Robert_Crovella · November 26, 2019, 4:57pm

You’re launching 6x6 blocks.

   grid = (GRID_SIZE, GRID_SIZE),

That means bx and by take on values from 0…5

wA is 6, BLOCK_SIZE is 1

c = wA * %(BLOCK_SIZE)d * by + %(BLOCK_SIZE)d * bx

c = 6 * 1 * 5 + 1 * 5 = 35

(at its largest)

You c_gpu array is allocated to hold a total size of 6 elements:

c_gpu = gpuarray.empty((MATRIX_SIZE_O), np.complex64)

So I guess you can’t index into an array of size 6, with an index of 35

milyklj · November 26, 2019, 7:19pm

Robert_Crovella:

Can someone tell me, why shouldn’t I set the index of array CC as “c = wA * %(BLOCK_SIZE)d * by + %(BLOCK_SIZE)d * bx”?

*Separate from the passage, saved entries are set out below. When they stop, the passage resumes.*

import Summits.FinalStateConjecture.FinalStateConjecture.Theses.EIHFluxBalance
import Summits.FinalStateConjecture.FinalStateConjecture.Theorems.EIHFluxBalanceInertialRecessionNoHoles
import Summits.FinalStateConjecture.FinalStateConjecture.Theorems.WeakCosmicCensorshipMGHD.Negative.ConstraintsLoadBearing
import Summits.FinalStateConjecture.FinalStateConjecture.Theorems.WeakCosmicCensorshipMGHD.Negative.LoadBearing
import Summits.FinalStateConjecture.FinalStateConjecture.Theorems.WeakCosmicCensorshipMGHD.Negative.LocalFamilies
import Summits.FinalStateConjecture.FinalStateConjecture.Theorems.WeakCosmicCensorshipMGHD.Negative.TruncatedMinkowski
import Literature.Geometry.Lorentzian.TrivialDataAdmissible
import Literature.Geometry.Lorentzian.MinkowskiCauchyDevelopment
import Literature.Geometry.Lorentzian.MinkowskiGlobalHyperbolicity
import Literature.Geometry.Lorentzian.MGHDUniqueness
import Literature.Geometry.Lorentzian.HypersurfaceRestriction
import Literature.Geometry.Lorentzian.ConvergenceTransport
import Literature.Geometry.Lorentzian.CauchyDevelopmentIsometryClasses
import Summits.FinalStateConjecture.FinalStateConjecture.Theorems.WeakCosmicCensorshipTame.Negative.LoadBearing
import Summits.FinalStateConjecture.FinalStateConjecture.Theorems.WeakCosmicCensorshipTame.Negative.TameMassContinuity
import Summits.FinalStateConjecture.FinalStateConjecture.Theorems.EIHFluxBalanceInertialRecessionLorentz
import Literature.Geometry.Lorentzian.TameGenericityDiagonal
import Literature.Geometry.Lorentzian.TameGenericityLocal
import Literature.Geometry.Lorentzian.TameBreathingCurve
import Literature.Geometry.Lorentzian.CauchyProblemProofs
import Literature.Geometry.Lorentzian.GeodesicIncompleteness

/-!
# Disproof work file — crux `ModulatedKerrHandoff` H′ (item stmt-FinalStateConjecture-17402, route
EIHFluxBalance, rank 3; the rev-6 RE-TYPING of retired 10167) — standing disprover, gen 3 / cycle 1
(`refuter-cdisprove-stmt-FinalStateConjecture-17402-0`, 2026-08-17)

Everything below is `lean check`ed (rc 0, NO `sorry`); prose only in docstrings. This file EXTENDS the
gen-2 file (cycle 2 for 10167, 2026-08-16): §§2, 4(c)(d), 5–8, 10 are carried verbatim; §§1, 3, 4(a)(b),
9 are PORTED to the re-typed crux; §§11–14 are new. Conclusive lemmas are LANDED under
`Theorems/ModulatedKerrHandoff/Negative/`: `LoadBearing.lean` (p134193, def-free transfer lemmas +
by-name consequences) and `Readback.lean` (p134268, `HandoffN`/`HandoffProp` read-back + instances).

## WHAT CHANGED (rev 5 → rev 6, p126844): `IsChristodoulouGeneric` ↦ `IsTameChristodoulouGeneric … 1`
(witness curves TAME on one fixed end — continuous mass, `wDist`-continuous at `0` —, IMMERSED at `0`,
injective), and the twelve-clause ansatz block gained the four HANDOFF clauses (T) eventual lab-time
causality, (O) orthochronous painted frames, (R) `RaysStayInClosure 𝒟 O`, (QS) weighted
quasi-stationarity of the painted background. H′ ⇒ H(rev 5) (`isChristodoulouGeneric_ansatzProp_of_handoff`),
so every necessary condition of the gen-2 analysis stands; the exact-Kerr BURIAL that closed 10167-as-typed
conditionally (line swallow-transfer, `Theorems/EIHFluxBalanceModulatedKerrHandoff.lean`) is no longer
a witness (`M(c) → ∞` is not tame: `not_isTameDataFamily_of_mass_tendsto_atTop`, sibling lane).

## VERDICT (cycle 1 on H′): NO KILL — the crux RESISTS, and no kill by junk is feasible

`¬H′` (`not_modulatedKerrHandoff_iff`) needs an admissible datum `d` with `¬HandoffProp d` PROVED — an MGHD
of `d` IN HAND violating censorship / the ansatz / a handoff clause, or MGHD non-existence — AND a trap
defeating every TAME immersed injective admissible curve through `d`. The first half is not constructible
in the tree (no maximal development of any datum exists there; Minkowski maximality is unproved); the
second half got HARDER for provers (burial gone, receding-only families not immersed, §11) but not easier
for a refuter: the only new tame-continuous functional is the ADM mass (§9 item 11). All sixteen clauses are
jointly satisfiable with censorship in a genuine vacuum development of an admissible datum — Minkowski,
`N = 0` (§7 + §12: (T), (O), (R), (QS) checked) — so no refutation comes from an internal inconsistency of
the conclusion; (O) is rigid in `t` (§13); (QS) is a genuine but satisfiable extra demand on the painted
boosts (§9 item 12).

## Index
* §1 read-back: `AnsatzN`/`Ansatz`/`AnsatzProp` (rev 5), `HandoffN`/`Handoff`/`HandoffProp` (rev 6),
  `handoffN_ansatzN`, `modulatedKerrHandoff_iff` (`Iff.rfl`), `isChristodoulouGeneric_ansatzProp_of_handoff`.
* §2 lattice (plain genericity, general `𝓓`, `P`): `isChristodoulouGeneric_mono`, `not_isChristodoulouGeneric_iff`,
  `not_isChristodoulouGeneric_of_forall_not` / `exists_of_isChristodoulouGeneric`,
  `exists_injective_good_of_isChristodoulouGeneric`, `not_isChristodoulouGeneric_of_countable_good`; TAME
  versions: `IsTameChristodoulouGeneric.mono` (Literature), `not_isTameGeneric_iff_exists_trapped` /
  `not_isTameGeneric_of_forall_not` (sibling lane), `not_isTameGeneric_of_countable_good`. Consequences:
  `isTameGeneric_wcc_of_handoff`, `isChristodoulouGeneric_wcc_of_handoff` (H′ ⇒ typed WCC, tame and plain),
  `exists_handoffProp_of_handoff`, `exists_isMaximal_of_handoff`.
* §3 `not_modulatedKerrHandoff_iff` (tame TRAP shape), `not_modulatedKerrHandoff_of_forall_not`,
  `modulatedKerrHandoff_iff_local` (tame local families suffice).
* §4 LOAD-BEARING HYPOTHESES: (a) `handoff_false_without_constraints`; (b) `handoffWithoutT2_false_of`;
  (c) `not_forall_development_trivialData(')` (`IsMaximal`); (d) `isSubextremal_iff_pos_and_rMinus_lt_rPlus`,
  `clause_one_iff`, `rPlus_nonpos_of_nonpos`.
* §5 `kinematics_satisfiable`; §6 `weight_fin_zero`; §7 MINKOWSKI MODEL of the twelve clauses
  (`ansatz_clauses_minkowski`, …, `conclusion_minkowski`); §8 HIDDEN EXACTNESS of (9), (11), (12).
* §9 `regimes_note`: threat ledger (items 1–10 of gen 2; NEW 11 tameness, 12 the handoff clauses, 13 what
  would kill H′).
* §10 ISOMETRY-INVARIANCE of the twelve-clause ansatz (`ansatzN_of_isIsometricTo`, …).
* §11 (NEW) THE TAME WITNESS NOTION: `not_isImmersedAtZero_of_eventuallyEq` (receding-only families are not
  immersed), `burial_not_tame` (mass divergence is not tame), `exists_tame_selfWitness` (Literature:
  anti-vacuity of the witness notion through every admissible datum), `modulatedKerrHandoff_scale_zero`.
* §12 (NEW) THE FOUR HANDOFF CLAUSES IN THE MINKOWSKI MODEL: `clauseT_minkowski`, `clauseO_fin0`,
  `raysStayInClosure_O₀`, `clauseQS_fin0`, `handoffN_zero_minkowski_exists`, `conclusion'_minkowski`,
  `trivialData_handoffProp_of'`.
* §13 (NEW) RIGIDITY OF (O): `clauseO_iff_at_zero` — under (3) the sign of `(Λᵢ(t)e₀)⁰` is constant, so (O)
  for all `t` is (O) at one instant; with (2), `1 ≤ (Λᵢ(t)e₀)⁰ ≤ γ`.
* §14 (NEW) `handoffN_of_isIsometricTo_of` — transport of the sixteen clauses modulo (R)-invariance.
-/

set_option linter.dupNamespace false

You’re launching 6x6 blocks.
   grid = (GRID_SIZE, GRID_SIZE),
That means bx and by take on values from 0…5

wA is 6, BLOCK_SIZE is 1

c = wA * %(BLOCK_SIZE)d * by + %(BLOCK_SIZE)d * bx

c = 6 * 1 * 5 + 1 * 5 = 35

(at its largest)

You c_gpu array is allocated to hold a total size of 6 elements:

c_gpu = gpuarray.empty((MATRIX_SIZE_O), np.complex64)

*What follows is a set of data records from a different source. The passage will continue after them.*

/-- Blocks of adjacent sites are equal or `★`-adjacent. [folklore] -/
theorem blk_adj_or_eq (hb : 0 < b) {y y' : Site d} (h : (zdGraph d).Adj y y') :
    blk b y = blk b y' ∨ (zdStar d).Adj (blk b y) (blk b y') := by
  by_cases heq : blk b y = blk b y'
  · exact Or.inl heq
  · refine Or.inr (zdStar_adj_of_forall heq fun j => ?_)
    have hbz : (0 : ℤ) < b := by exact_mod_cast hb
    have hyj : |y' j - y j| ≤ 1 := abs_sub_le_one_of_zdGraph_adj h j
    simp only [blk]
    rw [abs_le] at hyj
    have h1 : y j / b ≤ (y' j + 1) / b := Int.ediv_le_ediv hbz (by linarith)
    have h2 : y' j / b ≤ (y j + 1) / b := Int.ediv_le_ediv hbz (by linarith)
    have h3 : (y' j + 1) / b ≤ y' j / b + 1 := by
      have := Int.add_mul_ediv_right (y' j) 1 hbz.ne'
      have h4 : (y' j + 1) / b ≤ (y' j + 1 * b) / b := Int.ediv_le_ediv hbz (by nlinarith)
      rw [this] at h4; linarith
    have h5 : (y j + 1) / b ≤ y j / b + 1 := by
      have := Int.add_mul_ediv_right (y j) 1 hbz.ne'
      have h4 : (y j + 1) / b ≤ (y j + 1 * b) / b := Int.ediv_le_ediv hbz (by nlinarith)
      rw [this] at h4; linarith
    omega

end Blocks

/-! ### The probability that a `★`-connected set of blocks is all bad -/

section AllBad

variable {N b : ℕ}

variable (N b) in
/-- The indicator that all blocks of `W` are bad. [cite: FriedliVelenik2017, §10.4.2] -/
def allBadInd (W : Finset (Site d)) (σ : SpinConfig (TorusSite d (N * b))) : ℝ :=
  open Classical in if ∀ t ∈ W, BadBlock N b t σ then 1 else 0

/-- `allBadInd` is nonnegative. [folklore] -/
theorem allBadInd_nonneg (W : Finset (Site d)) (σ : SpinConfig (TorusSite d (N * b))) : 0 ≤ allBadInd N b W σ := by
  unfold allBadInd; split_ifs <;> norm_num

/-- `allBadInd` is at most one. [folklore] -/
theorem allBadInd_le_one (W : Finset (Site d)) (σ : SpinConfig (TorusSite d (N * b))) : allBadInd N b W σ ≤ 1 := by
  unfold allBadInd; split_ifs <;> norm_num

/-- `allBadInd` is antitone in the set of blocks. [folklore] -/
theorem allBadInd_mono {W W' : Finset (Site d)} (h : W ⊆ W') (σ : SpinConfig (TorusSite d (N * b))) :
    allBadInd N b W' σ ≤ allBadInd N b W σ := by
  unfold allBadInd
  split_ifs with h1 h2
  · exact le_rfl
  · exact absurd (fun t ht => h1 t (h ht)) h2
  · norm_num
  · exact le_rfl

variable (d b) in
/-- **The per-block constant** `ε_blk = 2^d · 2^{b^d} · e^{-β/4^d}` of the chessboard–Peierls argument.
[cite: FriedliVelenik2017, §10.4.2] -/
def epsBlk (β : ℝ) : ℝ := 2 ^ d * (2 ^ (b ^ d) * Real.exp (-β / 4 ^ d))

/-- `ε_blk ≥ 0`. [folklore] -/
theorem epsBlk_nonneg (β : ℝ) : 0 ≤ epsBlk d b β := by unfold epsBlk; positivity

/-- The number of cells of a block is `2^d`. [folklore] -/
theorem card_cellsOf (t : Site d) : #(cellsOf t) = 2 ^ d := by
  rw [cellsOf, Pi.card_Icc]
  simp only [Pi.sub_apply, Pi.one_apply, Int.card_Icc]
  rw [Finset.prod_congr rfl fun i _ => show (t i + 1 - (t i - 1)).toNat = 2 by omega, Finset.prod_const,
    Finset.card_univ, Fintype.card_fin]

/-- The blocks containing a given cell are the `2^d` blocks `t ∈ [c, c+1]`. [folklore] -/
theorem mem_cellsOf_iff_mem_Icc {t c : Site d} : c ∈ cellsOf t ↔ t ∈ Finset.Icc c (c + 1) := by
  rw [mem_cellsOf, Finset.mem_Icc, Pi.le_def, Pi.le_def]
  simp only [Pi.add_apply, Pi.one_apply]
  constructor
  · intro h; exact ⟨fun i => (h i).2, fun i => by have := (h i).1; omega⟩
  · rintro ⟨h1, h2⟩ i; exact ⟨by have := h2 i; omega, h1 i⟩

/-- The cell-level constant dominates: `2^{b^d} e^{-β/2^d} ≤ (2^{b^d} e^{-β/4^d})^{2^d}`. [folklore] -/
theorem epsCell_le_pow (β : ℝ) :
    (2 : ℝ) ^ (b ^ d) * Real.exp (-β / 2 ^ d) ≤ ((2 : ℝ) ^ (b ^ d) * Real.exp (-β / 4 ^ d)) ^ (2 ^ d) := by
  rw [mul_pow, ← Real.exp_nat_mul]
  have h4 : (4 : ℝ) ^ d = 2 ^ d * 2 ^ d := by rw [← mul_pow]; norm_num
  have hexp : ((2 ^ d : ℕ) : ℝ) * (-β / 4 ^ d) = -β / 2 ^ d := by
    rw [h4]; push_cast; field_simp
  rw [hexp]
  refine mul_le_mul_of_nonneg_right ?_ (Real.exp_pos _).le
  calc (2 : ℝ) ^ (b ^ d) = ((2 : ℝ) ^ (b ^ d)) ^ 1 := (pow_one _).symm
    _ ≤ ((2 : ℝ) ^ (b ^ d)) ^ (2 ^ d) := pow_le_pow_right₀ (one_le_pow₀ (by norm_num)) Nat.one_le_two_pow

variable [NeZero N] [NeZero (N * b)]

/-- **The probability that all blocks of a small `★`-connected set `W` are bad is at most `ε_blk^{#W}`**
(`N = 2^(n+1)`, `d ≥ 2`, `b ≥ 2`, `β ≥ 0` with `2^{b^d} e^{-β/4^d} ≤ 1`, `#W ≤ N - 2`): choose a bad cell in
each block; distinct chosen cells are at sup-distance `≤ N - 2`, hence pairwise incongruent mod `N`, so the
chessboard estimate applies to them; a cell is chosen by at most `2^d` blocks, and there are `(2^d)^{#W}`
choices. [cite: FriedliVelenik2017, §10.4.2 and Theorem 10.11] -/
theorem tExpect_allBadInd_le_pow {n : ℕ} (hd : 2 ≤ d) (hNn : N = 2 ^ (n + 1)) (hb : 2 ≤ b) (p : ℤˣ) {β : ℝ}
    (hβ : 0 ≤ β) (hρ : (2 : ℝ) ^ (b ^ d) * Real.exp (-β / 4 ^ d) ≤ 1)
    {W : Finset (Site d)} (hW : StarConn (W : Set (Site d))) (hWN : #W + 2 ≤ N) :
    tExpect N b p β (allBadInd N b W) ≤ epsBlk d b β ^ #W := by
  classical
  set ρ : ℝ := (2 : ℝ) ^ (b ^ d) * Real.exp (-β / 4 ^ d) with hρdef
  have hρ0 : 0 ≤ ρ := by positivity
  -- cell choices
  set Fcs : Finset (↥W → Site d) := Fintype.piFinset fun t : ↥W => cellsOf (t : Site d) with hFcs
  have hFcs_card : #Fcs = (2 ^ d) ^ #W := by
    rw [hFcs, Fintype.card_piFinset]
    simp only [card_cellsOf, prod_const, card_univ, Fintype.card_coe]
  -- pointwise union bound over the cell choices
  have hpt : ∀ σ : SpinConfig (TorusSite d (N * b)),
      allBadInd N b W σ ≤ ∑ f ∈ Fcs, ∏ c ∈ (univ : Finset ↥W).image f, badInd N b c σ := by
    intro σ
    unfold allBadInd
    split_ifs with hall
    · choose g hg using fun t : ↥W => hall t t.2
      have hgF : g ∈ Fcs := Fintype.mem_piFinset.2 fun t => (hg t).1
      refine le_trans ?_ (single_le_sum (f := fun f => ∏ c ∈ (univ : Finset ↥W).image f, badInd N b c σ)
        (fun f _ => prod_nonneg fun c _ => badInd_nonneg c σ) hgF)
      rw [prod_eq_one fun c hc => ?_]
      obtain ⟨t, -, rfl⟩ := mem_image.1 hc
      rw [badInd, if_pos (hg t).2]
    · exact sum_nonneg fun f _ => prod_nonneg fun c _ => badInd_nonneg c σ
  -- each term: chessboard estimate for the chosen cells
  have hterm : ∀ f ∈ Fcs, tExpect N b p β (fun σ => ∏ c ∈ (univ : Finset ↥W).image f, badInd N b c σ) ≤ ρ ^ #W := by
    intro f hf
    have hfcell : ∀ t : ↥W, f t ∈ cellsOf (t : Site d) := fun t => Fintype.mem_piFinset.1 hf t
    -- the chosen cells are pairwise incongruent mod `N`
    have hinj : Set.InjOn (fun c : Site d => fun j => (c j : ZMod N)) ↑((univ : Finset ↥W).image f) := by
      intro c hc c' hc' hcc
      obtain ⟨t, -, rfl⟩ := mem_image.1 hc
      obtain ⟨t', -, rfl⟩ := mem_image.1 hc'
      funext i
      have h1 := congrFun hcc i
      simp only at h1
      rw [ZMod.intCast_eq_intCast_iff_dvd_sub] at h1
      have hdist := supDist_lt_card_of_starConn hW t.2 t'.2
      have hi := natAbs_sub_le_supDist (t : Site d) (t' : Site d) i
      have hct := (mem_cellsOf.1 (hfcell t)) i
      have hct' := (mem_cellsOf.1 (hfcell t')) i
      have habs : |f t' i - f t i| < N := by
        rw [abs_lt]; constructor <;> omega
      have := Int.eq_zero_of_abs_lt_dvd h1 habs
      linarith
    have hcb := tExpect_prod_badInd_le_eps_pow hd hNn hb p hβ ((univ : Finset ↥W).image f) hinj
    refine hcb.trans ?_
    -- `ε_cell^{#C} ≤ ρ^{2^d #C} ≤ ρ^{#W}`
    have hC : #W ≤ 2 ^ d * #((univ : Finset ↥W).image f) := by
      have h := card_eq_sum_card_fiberwise (s := (univ : Finset ↥W)) (t := (univ : Finset ↥W).image f) (f := f)
        fun t _ => mem_image_of_mem f (mem_univ t)
      rw [card_univ, Fintype.card_coe] at h
      rw [h, mul_comm]
      refine le_trans (sum_le_sum (g := fun _ => 2 ^ d) fun c hc => ?_) (by rw [sum_const, smul_eq_mul])
      -- the fibre over `c` injects into the blocks containing the cell `c`
      calc #((univ : Finset ↥W).filter fun t => f t = c)
          ≤ #(Finset.Icc c (c + 1)) := by
            refine card_le_card_of_injOn (fun t => (t : Site d)) (fun t ht => ?_) (fun t _ t' _ h => Subtype.ext h)
            rw [mem_coe, mem_filter] at ht
            rw [mem_coe, ← mem_cellsOf_iff_mem_Icc, ← ht.2]
            exact hfcell t
        _ = 2 ^ d := by
            rw [Pi.card_Icc]
            simp only [Pi.add_apply, Pi.one_apply, Int.card_Icc]
            rw [Finset.prod_congr rfl fun i _ => show (c i + 1 + 1 - c i).toNat = 2 by omega, Finset.prod_const,
              Finset.card_univ, Fintype.card_fin]
    calc ((2 : ℝ) ^ (b ^ d) * Real.exp (-β / 2 ^ d)) ^ #((univ : Finset ↥W).image f)
        ≤ (ρ ^ (2 ^ d)) ^ #((univ : Finset ↥W).image f) :=
          pow_le_pow_left₀ (by positivity) (epsCell_le_pow β) _
      _ = ρ ^ (2 ^ d * #((univ : Finset ↥W).image f)) := by rw [pow_mul]
      _ ≤ ρ ^ #W := pow_le_pow_of_le_one hρ0 hρ hC
  -- sum up
  calc tExpect N b p β (allBadInd N b W)
      ≤ tExpect N b p β (fun σ => ∑ f ∈ Fcs, ∏ c ∈ (univ : Finset ↥W).image f, badInd N b c σ) :=
        tExpect_mono hb p β hpt
    _ = ∑ f ∈ Fcs, tExpect N b p β (fun σ => ∏ c ∈ (univ : Finset ↥W).image f, badInd N b c σ) :=
        tExpect_finset_sum hb p β Fcs _
    _ ≤ ∑ _f ∈ Fcs, ρ ^ #W := sum_le_sum hterm
    _ = (2 ^ d) ^ #W * ρ ^ #W := by rw [sum_const, hFcs_card, nsmul_eq_mul]; push_cast; ring
    _ = (2 ^ d) ^ #W * ((2 : ℝ) ^ (b ^ d) * Real.exp (-β / 4 ^ d)) ^ #W := by rw [hρdef]
    _ = epsBlk d b β ^ #W := by simp only [epsBlk, mul_pow]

So I guess you can’t index into an array of size 6, with an index of 35

Thank you very much for the answer! I tried to change c_gpu into size 6*6, but the code still has the same bug report. I don´t understand why.

Robert_Crovella · November 26, 2019, 7:32pm

For me, your posted code doesn’t even compile.

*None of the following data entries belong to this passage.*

/-- **SCHEMA, `SU(3)`, `ℤ⁴`, HYPOTHESIS-FREE one state on a PV star cell**: a PV pair-door area-law certificate at `(β_W, ε)` (radius
`R_al ≥ 2β_W/3`, envelope `q, p, K, s₀`, `T(2ε)(6(β_W/9)K) + T(ε)s₀ε < 1`) and a cell `MassGapOnBallZdG 4 3 (β_W/9) ε₀ ε R` with `ε₀ = 2ε` give ds-3's
five one-state clauses for every member of `MemBallZdG ε₀ ε R`. [folklore] -/
theorem su3_oneState_of_pvStar_row {βW ε₀ ε Ral q p K s₀ : ℝ} {R : ℕ} (h2 : 2 * ε = ε₀) (hε : 0 ≤ ε) (hβ0 : 0 ≤ βW)
    (hR : βW / 9 * (2 * ((3 : ℕ) : ℝ)) ≤ Ral) (hR0 : 0 ≤ Ral) (hR2 : Ral < 1 / 2) (hq0 : 0 ≤ q) (hq : 1 + 9 * Ral ^ 2 / 4 ≤ q ^ 2)
    (hp0 : 0 ≤ p) (hp : 1 ≤ p ^ 2 * (1 / 2 - Ral)) (hK : (3 * Ral / 2 + q) * p ≤ K) (hs0 : 0 ≤ s₀)
    (hs : 1 ≤ 3 * s₀ ^ 2 * (1 / 2 - Ral)) (hε1 : ε ≤ 1 / 2)
    (hcert : (1 + 2 * ε + (2 * ε) ^ 2 / 2 + (2 * ε) ^ 3 / 6 + 5 / 96 * (2 * ε) ^ 4) * (2 * ((3 : ℕ) : ℝ) * (βW / 9) * K) +
      (1 + ε + ε ^ 2 / 2 + ε ^ 3 / 6 + 5 / 96 * ε ^ 4) * s₀ * ε < 1)
    (hgap : MassGapOnBallZdG 4 3 (βW / 9) ε₀ ε R) :
    ∃ C c : ℝ, 0 < c ∧ ∀ (W : Potential (ZdEdge 4) (SUN 3)) (supp : Finset (ZdEdge 4) → Finset (Finset (ZdEdge 4)))
      (hmem : MemBallZdG ε₀ ε R W supp) (hdep : ∀ X, DependsOn (W X) (↑X : Set (ZdEdge 4)))
      (hg : ∀ X, IsZdGaugeInvariant (W X)) (hm : ∀ X, Measurable (W X)) (hb : ∀ X, ∃ C, ∀ U, |W X U| ≤ C),
      ∃ μ : Measure (LGConfig 4 (SUN 3)),
        perturbedGibbsMeasures (d := 4) (fundamentalRep (Fin 3)) (((3 : ℕ) : ℝ) * (βW / 9)) W supp = {μ} ∧
        perturbedLimitPoints (((3 : ℕ) : ℝ) * (βW / 9)) (periodisedFamily W supp hdep hg hm hb) = {μ} ∧
        IsMassiveState μ ∧ HasExponentialDecay (plaquetteCorrFn (fundamentalRep (Fin 3)) μ) ∧
        HasAreaLawWith μ (fun g => normalisedCharacter 3 (fundamentalRep (Fin 3) g)) C c := by
  have hA := su3_areaLawOnBall_pv (n := 3) R (mv := 2 * R + 1) (by omega) hβ0 hR hR0 hR2 hq0 hq hp0 hp hK hs0 hs hε hε1 hcert
  have e : βW / 3 = ((3 : ℕ) : ℝ) * (βW / 9) := by push_cast; ring
  rw [e, h2] at hA
  exact oneState_onBallZdG (N := 3) (by norm_num) (by linarith) hε hgap hA

/-! ### Cells by name (hypothesis-free) -/

/-- **`SU(3)`, `ℤ⁴`, `β_W = 1 / 8`, HYPOTHESIS-FREE**: every member of the gauge-invariant tier-1 ball `MemBallZdG (3 / 10) (3 / 20) R` added to
`SU(3)` Wilson at `β_W = 1 / 8` ('t Hooft `1 / 72`) has ONE state (unique DLR state = periodised-torus limit, massive, plaquette decay, area law;
one `(C, c)` per `R`) — `su3_massGapOnBallZdG_pvStar_oneEighth` × the PV area law at the same loads (certificate `K = 175491 / 100000`, `s₀ = 223607 / 250000`).
[folklore] -/
theorem su3_oneState_pvStar_oneEighth (R : ℕ) :
    ∃ C c : ℝ, 0 < c ∧ ∀ (W : Potential (ZdEdge 4) (SUN 3)) (supp : Finset (ZdEdge 4) → Finset (Finset (ZdEdge 4)))
      (hmem : MemBallZdG (3 / 10) (3 / 20) R W supp) (hdep : ∀ X, DependsOn (W X) (↑X : Set (ZdEdge 4)))
      (hg : ∀ X, IsZdGaugeInvariant (W X)) (hm : ∀ X, Measurable (W X)) (hb : ∀ X, ∃ C, ∀ U, |W X U| ≤ C),
      ∃ μ : Measure (LGConfig 4 (SUN 3)),
        perturbedGibbsMeasures (d := 4) (fundamentalRep (Fin 3)) (((3 : ℕ) : ℝ) * ((1 / 8 : ℝ) / 9)) W supp = {μ} ∧
        perturbedLimitPoints (((3 : ℕ) : ℝ) * ((1 / 8 : ℝ) / 9)) (periodisedFamily W supp hdep hg hm hb) = {μ} ∧
        IsMassiveState μ ∧ HasExponentialDecay (plaquetteCorrFn (fundamentalRep (Fin 3)) μ) ∧
        HasAreaLawWith μ (fun g => normalisedCharacter 3 (fundamentalRep (Fin 3) g)) C c := by
  have hgap : MassGapOnBallZdG 4 3 ((1 / 8 : ℝ) / 9) (3 / 10) (3 / 20) R := by
    have h := su3_massGapOnBallZdG_pvStar_oneEighth R; norm_num at h ⊢; exact h
  exact su3_oneState_of_pvStar_row (Ral := 1 / 12) (q := 1007783 / 1000000) (p := 774597 / 500000) (K := 175491 / 100000) (s₀ := 223607 / 250000)
    (by norm_num) (by norm_num) (by norm_num) (by norm_num) (by norm_num) (by norm_num) (by norm_num) (by norm_num) (by norm_num) (by norm_num)
    (by norm_num) (by norm_num) (by norm_num) (by norm_num) (by norm_num) hgap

In your kernel, you haven’t defined B anywhere:

Csub = cuCaddf(Csub,cuCmulf(VectorA[a], B[b]));
                                        ^


kernel.cu(51): error: identifier "B" is undefined

So this obviously isn’t the code you are running. I won’t be able to help with that.

milyklj · November 26, 2019, 8:06pm

Robert_Crovella:

For me, your posted code doesn’t even compile.

In your kernel, you haven’t defined B anywhere:
Csub = cuCaddf(Csub,cuCmulf(VectorA[a], B[b]));
                                        ^


kernel.cu(51): error: identifier "B" is undefined
So this obviously isn’t the code you are running. I won’t be able to help with that.

I am very sorry about that mistake! I added the B array to that Code.
I also tested the code with cuda-memcheck. It shows two kinds of bugs:

========= Invalid __shared__ read of size 8
=========     at 0x00000250 in MatrixMulKernel
=========     by thread (0,0,0) in block (0,5,0)
=========     Address 0x000000f0 is out of bounds

cuModuleUnload failed: unspecified launch failure
========= Program hit CUDA_ERROR_LAUNCH_FAILED (error 719) due to "unspecified launch failure" on CUDA API call to cuModuleUnload.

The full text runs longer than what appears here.